### Exercise prompt
For each line of the data below, copy it if it holds the word "lean".

▬▬▬

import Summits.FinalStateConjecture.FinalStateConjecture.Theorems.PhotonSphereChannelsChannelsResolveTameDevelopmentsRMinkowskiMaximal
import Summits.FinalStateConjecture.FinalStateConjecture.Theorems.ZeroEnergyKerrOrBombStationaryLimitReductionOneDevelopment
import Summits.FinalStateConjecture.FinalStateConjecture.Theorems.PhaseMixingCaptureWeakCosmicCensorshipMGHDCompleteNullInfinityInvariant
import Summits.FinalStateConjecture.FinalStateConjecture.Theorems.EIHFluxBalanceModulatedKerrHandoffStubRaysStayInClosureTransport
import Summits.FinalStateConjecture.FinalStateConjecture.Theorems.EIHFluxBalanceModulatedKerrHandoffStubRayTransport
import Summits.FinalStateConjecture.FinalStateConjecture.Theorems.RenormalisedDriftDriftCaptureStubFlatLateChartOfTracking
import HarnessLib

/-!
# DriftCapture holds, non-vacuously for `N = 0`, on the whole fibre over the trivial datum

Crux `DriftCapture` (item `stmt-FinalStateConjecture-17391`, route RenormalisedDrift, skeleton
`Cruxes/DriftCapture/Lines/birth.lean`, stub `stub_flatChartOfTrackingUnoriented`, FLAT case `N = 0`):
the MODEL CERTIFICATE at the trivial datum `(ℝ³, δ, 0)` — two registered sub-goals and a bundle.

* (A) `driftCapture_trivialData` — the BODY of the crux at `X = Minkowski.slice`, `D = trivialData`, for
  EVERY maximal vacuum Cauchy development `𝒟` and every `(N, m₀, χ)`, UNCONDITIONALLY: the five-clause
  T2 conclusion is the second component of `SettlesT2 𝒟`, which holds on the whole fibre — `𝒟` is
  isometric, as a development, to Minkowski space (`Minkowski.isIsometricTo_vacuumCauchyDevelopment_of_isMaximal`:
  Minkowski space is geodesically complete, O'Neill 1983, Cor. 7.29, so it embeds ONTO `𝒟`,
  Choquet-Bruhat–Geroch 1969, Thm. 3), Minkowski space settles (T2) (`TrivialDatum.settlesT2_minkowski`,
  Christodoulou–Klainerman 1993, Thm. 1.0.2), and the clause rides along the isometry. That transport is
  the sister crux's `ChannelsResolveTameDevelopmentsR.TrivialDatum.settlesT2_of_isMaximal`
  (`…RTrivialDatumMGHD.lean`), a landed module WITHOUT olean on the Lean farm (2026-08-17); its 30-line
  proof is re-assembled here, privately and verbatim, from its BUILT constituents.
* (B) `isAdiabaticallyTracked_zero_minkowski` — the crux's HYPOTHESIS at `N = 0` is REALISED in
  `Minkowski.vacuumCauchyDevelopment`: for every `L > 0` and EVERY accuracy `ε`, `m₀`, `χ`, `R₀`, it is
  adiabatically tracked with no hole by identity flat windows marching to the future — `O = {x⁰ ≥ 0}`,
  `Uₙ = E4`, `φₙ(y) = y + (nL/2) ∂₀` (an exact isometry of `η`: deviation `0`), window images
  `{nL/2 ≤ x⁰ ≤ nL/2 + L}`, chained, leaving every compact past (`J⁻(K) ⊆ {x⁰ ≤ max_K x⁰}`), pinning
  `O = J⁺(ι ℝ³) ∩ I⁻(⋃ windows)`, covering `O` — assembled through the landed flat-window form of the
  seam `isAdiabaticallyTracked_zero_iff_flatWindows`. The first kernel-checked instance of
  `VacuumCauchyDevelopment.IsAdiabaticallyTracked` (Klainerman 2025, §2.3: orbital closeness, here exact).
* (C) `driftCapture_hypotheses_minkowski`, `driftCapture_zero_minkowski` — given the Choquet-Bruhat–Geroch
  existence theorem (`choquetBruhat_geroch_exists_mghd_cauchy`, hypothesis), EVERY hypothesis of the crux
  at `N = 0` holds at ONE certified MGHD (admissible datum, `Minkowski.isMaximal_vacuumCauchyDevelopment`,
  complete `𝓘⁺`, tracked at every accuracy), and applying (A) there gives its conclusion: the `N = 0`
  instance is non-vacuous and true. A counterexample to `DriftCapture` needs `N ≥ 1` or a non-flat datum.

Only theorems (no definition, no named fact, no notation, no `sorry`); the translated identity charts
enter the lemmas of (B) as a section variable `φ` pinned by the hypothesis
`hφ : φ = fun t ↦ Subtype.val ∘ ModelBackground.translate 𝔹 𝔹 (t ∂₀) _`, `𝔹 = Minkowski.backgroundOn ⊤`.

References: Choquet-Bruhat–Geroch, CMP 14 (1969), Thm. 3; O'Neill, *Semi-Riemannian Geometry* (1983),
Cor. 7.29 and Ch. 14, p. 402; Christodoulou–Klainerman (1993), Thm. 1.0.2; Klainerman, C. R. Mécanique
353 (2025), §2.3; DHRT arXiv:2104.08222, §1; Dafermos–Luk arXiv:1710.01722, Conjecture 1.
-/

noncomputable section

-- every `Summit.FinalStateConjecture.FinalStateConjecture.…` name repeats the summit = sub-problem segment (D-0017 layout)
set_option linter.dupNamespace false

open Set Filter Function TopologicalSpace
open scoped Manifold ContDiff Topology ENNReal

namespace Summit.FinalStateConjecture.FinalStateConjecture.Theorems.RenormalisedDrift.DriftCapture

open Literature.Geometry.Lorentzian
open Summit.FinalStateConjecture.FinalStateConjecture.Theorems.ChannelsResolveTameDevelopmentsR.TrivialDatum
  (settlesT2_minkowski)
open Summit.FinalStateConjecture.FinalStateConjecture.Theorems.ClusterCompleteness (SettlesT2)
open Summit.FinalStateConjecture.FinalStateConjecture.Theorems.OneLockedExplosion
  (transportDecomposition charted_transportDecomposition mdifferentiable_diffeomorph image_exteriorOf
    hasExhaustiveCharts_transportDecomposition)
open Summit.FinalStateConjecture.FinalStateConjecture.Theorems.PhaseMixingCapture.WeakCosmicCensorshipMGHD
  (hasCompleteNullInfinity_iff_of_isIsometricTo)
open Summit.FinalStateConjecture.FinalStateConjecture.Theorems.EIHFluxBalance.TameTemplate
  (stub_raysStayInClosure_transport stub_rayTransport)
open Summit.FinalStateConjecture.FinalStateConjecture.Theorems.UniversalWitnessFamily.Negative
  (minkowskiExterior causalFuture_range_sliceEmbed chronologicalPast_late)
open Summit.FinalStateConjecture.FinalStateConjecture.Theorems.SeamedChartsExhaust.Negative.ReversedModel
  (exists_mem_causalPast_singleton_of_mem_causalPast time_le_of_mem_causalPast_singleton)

▬▬▬

### Written reply
`Cruxes/DriftCapture/Lines/birth.lean`, stub `stub_flatChartOfTrackingUnoriented`, FLAT case `N = 0`):
  (`…RTrivialDatumMGHD.lean`), a landed module WITHOUT olean on the Lean farm (2026-08-17); its 30-line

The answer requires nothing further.